**Supplied entries:**
================

import Literature.NumberTheory.DiophantineGeometry.SquarefulSumsDetMethod
import Literature.NumberTheory.DiophantineGeometry.SquarefulSumsCountingTools

-- Summit.ABC.ABC is the mandated summit-side namespace (single-conjunct summit); the lakefile sets the same option tree-wide.
set_option linter.dupNamespace false

/-!
# Roots of unity modulo `m` and the fibre count of the determinant tool (crux stmt-ABC-2757, helpers of stub `detTool`)

Helper file for stub S2 (`detTool`, the determinant method for the shape count `B_d` at one
coordinate) of the line `fibre-toolkit-lp-wall-map` for the crux
`Summit.ABC.ABC.Theses.TwistAmplification.MazurKaneLaw`.  It supplies the two self-contained
inputs of that stub which do not mention shape tuples:

* `detToolRoots` (registered helper sub-goal): for `m, n ≥ 1` the `n`-th roots of unity in
  `ZMod m` number at most `(2n)^{ω(m)}`.  Odd prime powers have cyclic unit groups (`≤ n`,
  `SquarefulCount.natCard_rootsOfUnity_primePow_le`); modulo `2^j` the bound `≤ 2n` is a coset
  count: for `j ≤ 2` the unit group is cyclic, and for `j ≥ 3` the cyclic subgroup generated by `5`
  has order `2^{j-2}` (`ZMod.orderOf_five`), hence index `2`, and the `n`-torsion of a finite abelian
  group meets each coset of a subgroup `H` in at most `#H[n]` elements
  (`natCard_torsion_le_index_mul`); the Chinese remainder theorem glues
  (`SquarefulCount.natCard_rootsOfUnity_mul_le`).  With `2n ≤ 2^n ` and `2^{ω(m)} ≤ τ(m)` this gives
  the per-modulus bound `≤ τ(m)^{n}` used by the stub (`natCard_rootsOfUnity_le_pow`).
* `tripleCount_le`: the elementary determinant method `SquarefulDet.fiberBound` specialised to one
  fibre of the shape count: for positive `A, B, C`, a prime `p ∤ (n+1)ABC` and a box with
  `48 X₀Y₀Z₀ < ABC p³`, the `(x, y, z) ∈ [0,2X₀) × [0,2Y₀) × [0,2Z₀)` with
  `A x^{n+1} + B y^{n+1} = C z^{n+1}` and `gcd(A x^{n+1}, B y^{n+1}) = 1` number at most
  `2(n+2) · 3(n+1)p · ∏_{m ∈ {A,B,C}} #{ρ ∈ ZMod m : ρ^{n+1} = 1}` (inject `(x,y,z) ↦ (x,y,z) ∈ ℤ³`;
  all coprimality side conditions of `fiberBound` follow from the single gcd condition and the
  equation).

No new definitions; everything here is folklore bookkeeping around results already in the tree.
-/

namespace Summit.ABC.ABC.Theorems.MazurKaneLaw

open Finset
open Literature.NumberTheory.DiophantineGeometry

/-! ### Torsion in a finite abelian group versus a subgroup -/

/-- In a finite commutative group `G` with a subgroup `H`, the `n`-torsion of `G` has at most
`[G : H] · #{h ∈ H : hⁿ = 1}` elements (the `n`-torsion subgroup `T` has `#T = [T : T ∩ H] · #(T ∩ H)`
and `[T : T ∩ H] ∣ [G : H]`). [folklore] -/
theorem natCard_torsion_le_index_mul {G : Type*} [CommGroup G] [Finite G] (H : Subgroup G) (n : ℕ) :
    Nat.card {g : G // g ^ n = 1} ≤ H.index * Nat.card {h : H // h ^ n = 1} := by
  set T : Subgroup G := (powMonoidHom n : G →* G).ker with hT
  have hmemT : ∀ g : G, g ∈ T ↔ g ^ n = 1 := fun g => by
    rw [hT, MonoidHom.mem_ker, powMonoidHom_apply]
  have h1 : Nat.card {g : G // g ^ n = 1} = Nat.card T :=
    Nat.card_congr (Equiv.subtypeEquivRight fun g => (hmemT g).symm)
  have h2 : Nat.card (H.subgroupOf T) * H.relIndex T = Nat.card T := Subgroup.card_mul_index _
  have h3 : H.relIndex T ≤ H.index :=
    Nat.le_of_dvd (Nat.pos_of_ne_zero Subgroup.index_ne_zero_of_finite)
      (Subgroup.relIndex_dvd_index_of_normal H T)
  have h4 : Nat.card (H.subgroupOf T) ≤ Nat.card {h : H // h ^ n = 1} := by
    refine Nat.card_le_card_of_injective
      (fun x => ⟨⟨((x : T) : G), Subgroup.mem_subgroupOf.mp x.2⟩, ?_⟩) ?_
    · have hx : ((x : T) : G) ^ n = 1 := (hmemT _).mp (x : T).2
      exact Subtype.ext (by simpa using hx)
    · intro x y hxy
      have := congrArg (fun z : {h : H // h ^ n = 1} => ((z.1 : H) : G)) hxy
      exact Subtype.ext (Subtype.ext (by simpa using this))
  calc Nat.card {g : G // g ^ n = 1} = Nat.card T := h1
    _ = Nat.card (H.subgroupOf T) * H.relIndex T := h2.symm
    _ ≤ Nat.card {h : H // h ^ n = 1} * H.index := Nat.mul_le_mul h4 h3
    _ = H.index * Nat.card {h : H // h ^ n = 1} := Nat.mul_comm _ _

/-- In a finite cyclic group the `n`-torsion (`n ≥ 1`) has at most `n` elements
(`IsCyclic.card_pow_eq_one_le`, restated with `Nat.card`). [folklore] -/
theorem natCard_torsion_le_of_isCyclic (K : Type*) [CommGroup K] [Finite K] [IsCyclic K] {n : ℕ}
    (hn : 0 < n) : Nat.card {u : K // u ^ n = 1} ≤ n := by
  classical
  haveI := Fintype.ofFinite K
  rw [Nat.card_eq_fintype_card, Fintype.card_subtype]
  exact IsCyclic.card_pow_eq_one_le hn

/-! ### Roots of unity modulo powers of two, and modulo `m` -/

/-- Modulo `2^j` the `n`-th roots of unity (`n ≥ 1`) number at most `2n`: for `j ≤ 2` the unit group
is cyclic; for `j ≥ 3` the unit `5` generates a cyclic subgroup of order `2^{j-2}`
(`ZMod.orderOf_five`), i.e. of index `2` in the `2^{j-1}` units, and the `n`-torsion meets each of
its two cosets in at most `n` elements. [folklore] -/
theorem natCard_rootsOfUnity_two_pow_le (j : ℕ) {n : ℕ} (hn : 0 < n) :
    Nat.card {ρ : ZMod (2 ^ j) // ρ ^ n = 1} ≤ 2 * n := by
  classical
  haveI : NeZero (2 ^ j) := ⟨pow_ne_zero _ two_ne_zero⟩
  refine (SquarefulCount.natCard_rootsOfUnity_le_units hn.ne').trans ?_
  rcases le_or_gt j 2 with hj | hj
  · haveI := (ZMod.isCyclic_units_two_pow_iff j).mpr hj
    exact (natCard_torsion_le_of_isCyclic (ZMod (2 ^ j))ˣ hn).trans (by omega)
  · obtain ⟨k, rfl⟩ : ∃ k, j = k + 3 := ⟨j - 3, by omega⟩
    have h5 : IsUnit (5 : ZMod (2 ^ (k + 3))) := by
      rw [show (5 : ZMod (2 ^ (k + 3))) = ((5 : ℕ) : ZMod (2 ^ (k + 3))) by norm_cast,
        ZMod.isUnit_iff_coprime]
      exact Nat.Coprime.pow_right _ (by norm_num)
    set g : (ZMod (2 ^ (k + 3)))ˣ := h5.unit with hg
    have hord : orderOf g = 2 ^ (k + 1) := by
      rw [← orderOf_injective _ Units.coeHom_injective g, Units.coeHom_apply, hg, IsUnit.unit_spec]
      exact ZMod.orderOf_five (k + 1)
    set H : Subgroup (ZMod (2 ^ (k + 3)))ˣ := Subgroup.zpowers g with hH
    have hHcard : Nat.card H = 2 ^ (k + 1) := by rw [hH, Nat.card_zpowers, hord]
    have hG : Nat.card (ZMod (2 ^ (k + 3)))ˣ = 2 ^ (k + 1) * 2 := by
      rw [Nat.card_eq_fintype_card, ZMod.card_units_eq_totient,
        Nat.totient_prime_pow Nat.prime_two (by omega)]
      simp [pow_succ]
    have hidx : H.index = 2 := by
      have h := H.card_mul_index
      rw [hHcard, hG] at h
      exact Nat.eq_of_mul_eq_mul_left (pow_pos two_pos _) h
    calc Nat.card {u : (ZMod (2 ^ (k + 3)))ˣ // u ^ n = 1}
        ≤ H.index * Nat.card {h : H // h ^ n = 1} := natCard_torsion_le_index_mul H n
      _ ≤ 2 * n := by rw [hidx]; exact Nat.mul_le_mul_left 2 (natCard_torsion_le_of_isCyclic H hn)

================

**Instructions to follow:**
Every line above from the line with "Odd prime powers" to the line with "specialised to one" is wanted, ends included; write them out exactly and add no other line.

**Reply:**
  `ZMod m` number at most `(2n)^{ω(m)}`.  Odd prime powers have cyclic unit groups (`≤ n`,
  `SquarefulCount.natCard_rootsOfUnity_primePow_le`); modulo `2^j` the bound `≤ 2n` is a coset
  count: for `j ≤ 2` the unit group is cyclic, and for `j ≥ 3` the cyclic subgroup generated by `5`
  has order `2^{j-2}` (`ZMod.orderOf_five`), hence index `2`, and the `n`-torsion of a finite abelian
  group meets each coset of a subgroup `H` in at most `#H[n]` elements
  (`natCard_torsion_le_index_mul`); the Chinese remainder theorem glues
  (`SquarefulCount.natCard_rootsOfUnity_mul_le`).  With `2n ≤ 2^n ` and `2^{ω(m)} ≤ τ(m)` this gives
  the per-modulus bound `≤ τ(m)^{n}` used by the stub (`natCard_rootsOfUnity_le_pow`).
* `tripleCount_le`: the elementary determinant method `SquarefulDet.fiberBound` specialised to one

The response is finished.